═══ Records for the exercise ═══
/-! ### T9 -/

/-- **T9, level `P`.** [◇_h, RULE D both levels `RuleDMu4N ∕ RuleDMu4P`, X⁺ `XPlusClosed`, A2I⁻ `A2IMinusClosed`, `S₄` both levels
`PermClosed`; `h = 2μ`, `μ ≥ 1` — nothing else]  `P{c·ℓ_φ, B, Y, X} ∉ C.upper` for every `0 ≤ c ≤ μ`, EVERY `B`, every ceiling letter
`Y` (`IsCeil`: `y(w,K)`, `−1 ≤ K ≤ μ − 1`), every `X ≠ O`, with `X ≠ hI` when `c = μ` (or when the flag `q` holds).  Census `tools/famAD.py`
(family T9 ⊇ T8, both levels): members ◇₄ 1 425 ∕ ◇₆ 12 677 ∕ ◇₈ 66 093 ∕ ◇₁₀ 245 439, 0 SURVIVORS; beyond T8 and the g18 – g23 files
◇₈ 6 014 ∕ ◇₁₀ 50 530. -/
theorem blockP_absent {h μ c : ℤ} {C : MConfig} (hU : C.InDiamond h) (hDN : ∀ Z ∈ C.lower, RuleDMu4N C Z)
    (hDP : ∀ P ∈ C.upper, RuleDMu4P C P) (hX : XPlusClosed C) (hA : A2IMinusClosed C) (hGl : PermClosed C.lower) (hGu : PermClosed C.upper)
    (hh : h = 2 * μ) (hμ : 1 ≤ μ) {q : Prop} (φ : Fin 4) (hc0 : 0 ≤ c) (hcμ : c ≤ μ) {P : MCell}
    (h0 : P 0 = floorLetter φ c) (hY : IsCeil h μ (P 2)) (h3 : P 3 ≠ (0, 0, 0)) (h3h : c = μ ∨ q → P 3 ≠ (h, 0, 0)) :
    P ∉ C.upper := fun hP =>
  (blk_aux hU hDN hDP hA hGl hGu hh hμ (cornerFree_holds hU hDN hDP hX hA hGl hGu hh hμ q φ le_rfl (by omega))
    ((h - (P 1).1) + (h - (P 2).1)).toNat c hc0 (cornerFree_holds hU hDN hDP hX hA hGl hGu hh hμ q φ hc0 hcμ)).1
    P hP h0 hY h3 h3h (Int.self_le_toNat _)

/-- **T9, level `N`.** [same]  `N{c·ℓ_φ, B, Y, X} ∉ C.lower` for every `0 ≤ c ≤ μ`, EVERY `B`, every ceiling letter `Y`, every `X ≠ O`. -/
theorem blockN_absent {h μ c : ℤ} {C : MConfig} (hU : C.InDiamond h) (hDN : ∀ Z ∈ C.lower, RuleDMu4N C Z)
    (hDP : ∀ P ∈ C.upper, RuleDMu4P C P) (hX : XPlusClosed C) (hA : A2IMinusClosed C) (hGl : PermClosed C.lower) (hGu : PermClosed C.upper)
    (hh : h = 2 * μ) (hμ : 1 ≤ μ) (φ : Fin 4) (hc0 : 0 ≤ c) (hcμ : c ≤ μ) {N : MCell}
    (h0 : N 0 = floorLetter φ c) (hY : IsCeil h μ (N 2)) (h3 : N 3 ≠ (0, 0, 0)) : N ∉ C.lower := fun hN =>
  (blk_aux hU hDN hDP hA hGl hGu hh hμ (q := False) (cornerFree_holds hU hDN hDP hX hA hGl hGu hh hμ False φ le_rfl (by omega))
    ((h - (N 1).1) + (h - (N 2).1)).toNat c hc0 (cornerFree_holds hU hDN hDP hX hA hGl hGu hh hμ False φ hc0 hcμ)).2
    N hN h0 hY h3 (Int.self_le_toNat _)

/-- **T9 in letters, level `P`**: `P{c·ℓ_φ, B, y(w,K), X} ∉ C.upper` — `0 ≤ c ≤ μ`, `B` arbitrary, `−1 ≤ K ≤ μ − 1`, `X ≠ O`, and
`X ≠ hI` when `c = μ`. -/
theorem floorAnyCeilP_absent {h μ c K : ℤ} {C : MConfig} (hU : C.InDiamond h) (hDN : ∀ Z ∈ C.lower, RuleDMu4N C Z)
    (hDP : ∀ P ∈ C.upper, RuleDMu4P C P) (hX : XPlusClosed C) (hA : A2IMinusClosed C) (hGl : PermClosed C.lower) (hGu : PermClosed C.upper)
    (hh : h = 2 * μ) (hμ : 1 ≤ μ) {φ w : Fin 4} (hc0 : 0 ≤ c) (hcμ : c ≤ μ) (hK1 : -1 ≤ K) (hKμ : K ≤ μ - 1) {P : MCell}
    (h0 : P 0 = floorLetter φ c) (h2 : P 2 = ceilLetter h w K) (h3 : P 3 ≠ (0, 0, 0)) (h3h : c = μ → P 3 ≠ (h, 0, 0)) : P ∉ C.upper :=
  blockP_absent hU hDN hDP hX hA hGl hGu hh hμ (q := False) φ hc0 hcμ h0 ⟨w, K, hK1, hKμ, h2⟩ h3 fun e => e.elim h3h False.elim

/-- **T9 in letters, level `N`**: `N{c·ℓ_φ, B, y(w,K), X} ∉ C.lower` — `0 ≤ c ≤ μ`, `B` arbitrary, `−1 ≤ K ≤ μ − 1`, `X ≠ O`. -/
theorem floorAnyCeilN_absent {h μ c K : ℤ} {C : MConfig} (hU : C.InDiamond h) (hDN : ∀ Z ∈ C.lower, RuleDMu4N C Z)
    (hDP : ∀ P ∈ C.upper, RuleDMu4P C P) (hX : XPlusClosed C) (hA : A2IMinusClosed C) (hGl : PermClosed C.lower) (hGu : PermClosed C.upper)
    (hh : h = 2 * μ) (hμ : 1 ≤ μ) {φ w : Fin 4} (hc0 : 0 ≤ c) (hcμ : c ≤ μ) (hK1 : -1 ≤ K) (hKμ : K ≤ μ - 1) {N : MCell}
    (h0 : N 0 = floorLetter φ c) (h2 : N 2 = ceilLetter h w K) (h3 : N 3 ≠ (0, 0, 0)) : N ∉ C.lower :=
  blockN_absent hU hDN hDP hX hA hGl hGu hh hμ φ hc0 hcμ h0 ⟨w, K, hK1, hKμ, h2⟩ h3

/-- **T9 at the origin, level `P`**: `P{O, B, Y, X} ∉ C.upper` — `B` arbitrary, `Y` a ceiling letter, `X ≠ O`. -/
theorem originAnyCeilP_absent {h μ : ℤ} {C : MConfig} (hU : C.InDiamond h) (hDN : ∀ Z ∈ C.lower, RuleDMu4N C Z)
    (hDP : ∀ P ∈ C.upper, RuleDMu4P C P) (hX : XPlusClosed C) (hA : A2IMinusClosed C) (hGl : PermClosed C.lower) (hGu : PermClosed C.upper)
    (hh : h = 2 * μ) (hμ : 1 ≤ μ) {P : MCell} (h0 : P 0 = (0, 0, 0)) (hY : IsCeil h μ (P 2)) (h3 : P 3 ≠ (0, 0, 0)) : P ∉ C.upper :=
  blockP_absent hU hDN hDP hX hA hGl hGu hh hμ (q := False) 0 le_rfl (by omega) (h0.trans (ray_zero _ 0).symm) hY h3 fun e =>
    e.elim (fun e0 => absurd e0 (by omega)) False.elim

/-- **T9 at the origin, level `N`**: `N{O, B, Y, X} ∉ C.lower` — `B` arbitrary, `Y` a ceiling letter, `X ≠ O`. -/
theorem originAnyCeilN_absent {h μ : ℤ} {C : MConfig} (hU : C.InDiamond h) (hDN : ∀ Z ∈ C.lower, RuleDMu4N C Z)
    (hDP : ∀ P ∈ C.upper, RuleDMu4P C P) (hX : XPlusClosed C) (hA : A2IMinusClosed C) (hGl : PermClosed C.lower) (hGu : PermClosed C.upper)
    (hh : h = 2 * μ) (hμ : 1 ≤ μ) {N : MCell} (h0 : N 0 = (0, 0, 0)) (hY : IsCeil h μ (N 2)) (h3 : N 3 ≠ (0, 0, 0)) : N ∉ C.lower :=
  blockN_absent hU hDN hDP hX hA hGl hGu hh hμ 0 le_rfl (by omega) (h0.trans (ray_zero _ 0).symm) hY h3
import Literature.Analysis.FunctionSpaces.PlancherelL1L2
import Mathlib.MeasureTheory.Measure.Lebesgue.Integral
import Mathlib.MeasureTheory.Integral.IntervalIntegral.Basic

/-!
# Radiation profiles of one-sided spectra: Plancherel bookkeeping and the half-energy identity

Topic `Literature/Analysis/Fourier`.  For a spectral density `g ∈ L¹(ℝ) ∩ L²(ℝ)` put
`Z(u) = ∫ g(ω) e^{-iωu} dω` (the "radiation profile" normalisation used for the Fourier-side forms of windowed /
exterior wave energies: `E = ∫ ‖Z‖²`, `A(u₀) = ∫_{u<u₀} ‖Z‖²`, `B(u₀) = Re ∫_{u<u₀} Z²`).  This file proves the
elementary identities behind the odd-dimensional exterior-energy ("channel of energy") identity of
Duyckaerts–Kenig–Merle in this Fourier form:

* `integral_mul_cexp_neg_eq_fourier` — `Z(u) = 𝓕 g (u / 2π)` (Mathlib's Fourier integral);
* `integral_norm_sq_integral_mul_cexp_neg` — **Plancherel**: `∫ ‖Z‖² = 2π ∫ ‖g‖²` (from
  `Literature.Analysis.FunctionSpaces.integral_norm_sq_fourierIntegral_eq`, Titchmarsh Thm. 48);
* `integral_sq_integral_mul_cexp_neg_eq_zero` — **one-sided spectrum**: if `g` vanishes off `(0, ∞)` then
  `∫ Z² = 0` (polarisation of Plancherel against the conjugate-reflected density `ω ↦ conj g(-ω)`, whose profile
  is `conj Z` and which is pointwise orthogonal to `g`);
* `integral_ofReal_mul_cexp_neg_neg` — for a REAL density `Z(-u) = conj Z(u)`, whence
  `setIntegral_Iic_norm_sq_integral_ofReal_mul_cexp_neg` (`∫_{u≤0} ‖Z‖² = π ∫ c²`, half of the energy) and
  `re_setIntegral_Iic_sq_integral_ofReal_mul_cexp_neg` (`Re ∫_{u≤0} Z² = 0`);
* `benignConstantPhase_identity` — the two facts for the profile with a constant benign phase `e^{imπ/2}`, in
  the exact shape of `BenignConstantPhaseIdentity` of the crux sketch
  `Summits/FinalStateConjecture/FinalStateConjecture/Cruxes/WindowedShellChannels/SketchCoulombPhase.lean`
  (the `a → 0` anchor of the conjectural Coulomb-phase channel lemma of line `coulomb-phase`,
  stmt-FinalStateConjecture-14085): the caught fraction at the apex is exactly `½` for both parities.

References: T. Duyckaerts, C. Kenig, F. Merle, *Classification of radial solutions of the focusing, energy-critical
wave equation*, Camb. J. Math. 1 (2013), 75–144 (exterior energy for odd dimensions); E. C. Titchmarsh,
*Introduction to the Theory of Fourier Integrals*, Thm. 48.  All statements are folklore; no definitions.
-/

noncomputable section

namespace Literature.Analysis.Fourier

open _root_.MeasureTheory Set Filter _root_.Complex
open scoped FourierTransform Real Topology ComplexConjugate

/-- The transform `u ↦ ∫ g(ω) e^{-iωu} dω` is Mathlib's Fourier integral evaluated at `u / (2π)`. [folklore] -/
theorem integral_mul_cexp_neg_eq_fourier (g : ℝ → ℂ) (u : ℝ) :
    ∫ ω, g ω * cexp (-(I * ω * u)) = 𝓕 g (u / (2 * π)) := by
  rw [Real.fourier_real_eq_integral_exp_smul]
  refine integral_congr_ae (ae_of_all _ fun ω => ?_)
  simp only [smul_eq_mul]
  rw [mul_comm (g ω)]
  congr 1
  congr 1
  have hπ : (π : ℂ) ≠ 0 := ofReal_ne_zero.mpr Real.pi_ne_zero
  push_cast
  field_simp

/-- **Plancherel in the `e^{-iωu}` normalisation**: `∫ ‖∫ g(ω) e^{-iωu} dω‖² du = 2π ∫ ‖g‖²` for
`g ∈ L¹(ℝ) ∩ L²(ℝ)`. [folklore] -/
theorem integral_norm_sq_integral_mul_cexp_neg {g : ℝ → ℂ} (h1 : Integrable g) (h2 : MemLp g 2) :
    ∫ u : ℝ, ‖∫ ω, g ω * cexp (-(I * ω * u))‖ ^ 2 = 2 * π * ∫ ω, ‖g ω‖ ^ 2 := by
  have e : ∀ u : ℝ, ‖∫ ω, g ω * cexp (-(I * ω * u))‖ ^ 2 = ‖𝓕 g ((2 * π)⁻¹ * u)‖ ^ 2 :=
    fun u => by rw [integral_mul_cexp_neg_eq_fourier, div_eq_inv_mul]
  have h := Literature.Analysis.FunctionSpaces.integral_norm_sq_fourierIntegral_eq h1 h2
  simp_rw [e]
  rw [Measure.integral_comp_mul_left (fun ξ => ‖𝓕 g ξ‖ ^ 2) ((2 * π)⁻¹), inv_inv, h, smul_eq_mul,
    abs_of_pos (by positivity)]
═══
═══ Records for the exercise ═══
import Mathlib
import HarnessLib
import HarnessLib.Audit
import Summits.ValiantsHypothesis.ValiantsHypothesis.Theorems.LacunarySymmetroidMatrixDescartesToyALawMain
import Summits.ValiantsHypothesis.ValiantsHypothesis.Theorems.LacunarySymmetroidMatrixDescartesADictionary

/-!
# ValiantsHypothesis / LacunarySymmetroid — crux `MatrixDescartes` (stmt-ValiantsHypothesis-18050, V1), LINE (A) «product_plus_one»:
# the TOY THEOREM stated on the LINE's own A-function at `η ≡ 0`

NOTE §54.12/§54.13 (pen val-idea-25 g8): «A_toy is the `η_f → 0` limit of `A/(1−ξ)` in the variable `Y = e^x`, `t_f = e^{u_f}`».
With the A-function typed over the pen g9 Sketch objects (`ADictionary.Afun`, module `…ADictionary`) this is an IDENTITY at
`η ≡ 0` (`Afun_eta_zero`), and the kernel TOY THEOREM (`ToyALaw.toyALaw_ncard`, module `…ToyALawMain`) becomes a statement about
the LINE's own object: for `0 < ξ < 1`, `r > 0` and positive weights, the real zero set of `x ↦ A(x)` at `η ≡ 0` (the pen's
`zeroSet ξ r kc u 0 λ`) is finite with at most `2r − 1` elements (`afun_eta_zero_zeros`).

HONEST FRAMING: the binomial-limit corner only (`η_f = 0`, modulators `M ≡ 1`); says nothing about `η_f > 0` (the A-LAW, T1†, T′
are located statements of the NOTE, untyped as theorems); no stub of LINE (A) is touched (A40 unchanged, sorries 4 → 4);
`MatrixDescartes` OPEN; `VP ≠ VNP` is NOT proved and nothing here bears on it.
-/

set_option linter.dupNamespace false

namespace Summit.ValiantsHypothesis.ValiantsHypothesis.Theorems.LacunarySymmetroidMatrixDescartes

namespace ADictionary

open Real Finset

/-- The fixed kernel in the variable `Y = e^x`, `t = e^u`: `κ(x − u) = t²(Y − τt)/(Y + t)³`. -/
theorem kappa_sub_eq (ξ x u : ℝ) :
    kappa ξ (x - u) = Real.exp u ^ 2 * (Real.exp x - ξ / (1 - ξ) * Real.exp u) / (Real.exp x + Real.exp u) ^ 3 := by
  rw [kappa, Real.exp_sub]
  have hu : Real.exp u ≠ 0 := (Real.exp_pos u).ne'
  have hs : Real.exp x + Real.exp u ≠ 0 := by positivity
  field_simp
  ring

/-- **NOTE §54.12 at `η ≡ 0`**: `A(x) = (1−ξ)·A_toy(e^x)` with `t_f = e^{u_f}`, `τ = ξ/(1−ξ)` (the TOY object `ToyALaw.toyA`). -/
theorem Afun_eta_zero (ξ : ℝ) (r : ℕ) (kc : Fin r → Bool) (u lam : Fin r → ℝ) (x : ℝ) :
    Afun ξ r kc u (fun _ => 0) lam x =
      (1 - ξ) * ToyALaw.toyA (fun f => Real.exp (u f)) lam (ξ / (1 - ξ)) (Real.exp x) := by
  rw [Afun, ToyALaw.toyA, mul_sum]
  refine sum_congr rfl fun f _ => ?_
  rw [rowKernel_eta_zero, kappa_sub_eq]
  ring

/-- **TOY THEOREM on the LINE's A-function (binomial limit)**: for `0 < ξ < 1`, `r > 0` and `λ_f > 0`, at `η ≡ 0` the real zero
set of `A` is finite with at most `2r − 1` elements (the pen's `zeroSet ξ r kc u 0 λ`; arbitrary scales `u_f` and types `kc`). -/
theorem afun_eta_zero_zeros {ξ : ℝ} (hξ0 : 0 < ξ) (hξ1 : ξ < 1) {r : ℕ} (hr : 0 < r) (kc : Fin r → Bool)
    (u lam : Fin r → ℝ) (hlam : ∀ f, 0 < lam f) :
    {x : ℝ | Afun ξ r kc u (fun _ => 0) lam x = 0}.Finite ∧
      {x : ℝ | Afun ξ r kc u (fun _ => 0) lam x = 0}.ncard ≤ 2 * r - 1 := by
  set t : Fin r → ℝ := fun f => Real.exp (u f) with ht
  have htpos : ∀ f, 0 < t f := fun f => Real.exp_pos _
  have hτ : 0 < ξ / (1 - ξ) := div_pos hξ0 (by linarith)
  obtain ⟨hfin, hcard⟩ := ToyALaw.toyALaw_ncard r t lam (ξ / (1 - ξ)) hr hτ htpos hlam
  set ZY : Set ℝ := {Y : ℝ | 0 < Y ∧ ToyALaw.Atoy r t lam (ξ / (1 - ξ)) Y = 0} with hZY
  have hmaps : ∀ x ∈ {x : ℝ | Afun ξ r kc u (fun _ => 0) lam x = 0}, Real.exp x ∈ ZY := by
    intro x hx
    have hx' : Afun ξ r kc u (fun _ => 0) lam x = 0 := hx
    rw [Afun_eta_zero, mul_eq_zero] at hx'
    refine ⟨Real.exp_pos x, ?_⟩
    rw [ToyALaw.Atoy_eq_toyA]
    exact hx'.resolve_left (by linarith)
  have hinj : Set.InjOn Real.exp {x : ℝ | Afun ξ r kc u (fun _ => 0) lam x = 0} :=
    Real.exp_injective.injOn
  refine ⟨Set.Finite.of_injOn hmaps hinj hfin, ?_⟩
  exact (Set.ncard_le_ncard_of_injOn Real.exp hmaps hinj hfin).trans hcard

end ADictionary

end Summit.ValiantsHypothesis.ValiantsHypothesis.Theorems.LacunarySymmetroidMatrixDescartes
═══
→ What the exercise asks: Gather up the lines containing the word "both" from these records and copy them.

→ Answer space:
/-- **T9, level `P`.** [◇_h, RULE D both levels `RuleDMu4N ∕ RuleDMu4P`, X⁺ `XPlusClosed`, A2I⁻ `A2IMinusClosed`, `S₄` both levels
(family T9 ⊇ T8, both levels): members ◇₄ 1 425 ∕ ◇₆ 12 677 ∕ ◇₈ 66 093 ∕ ◇₁₀ 245 439, 0 SURVIVORS; beyond T8 and the g18 – g23 files
  stmt-FinalStateConjecture-14085): the caught fraction at the apex is exactly `½` for both parities.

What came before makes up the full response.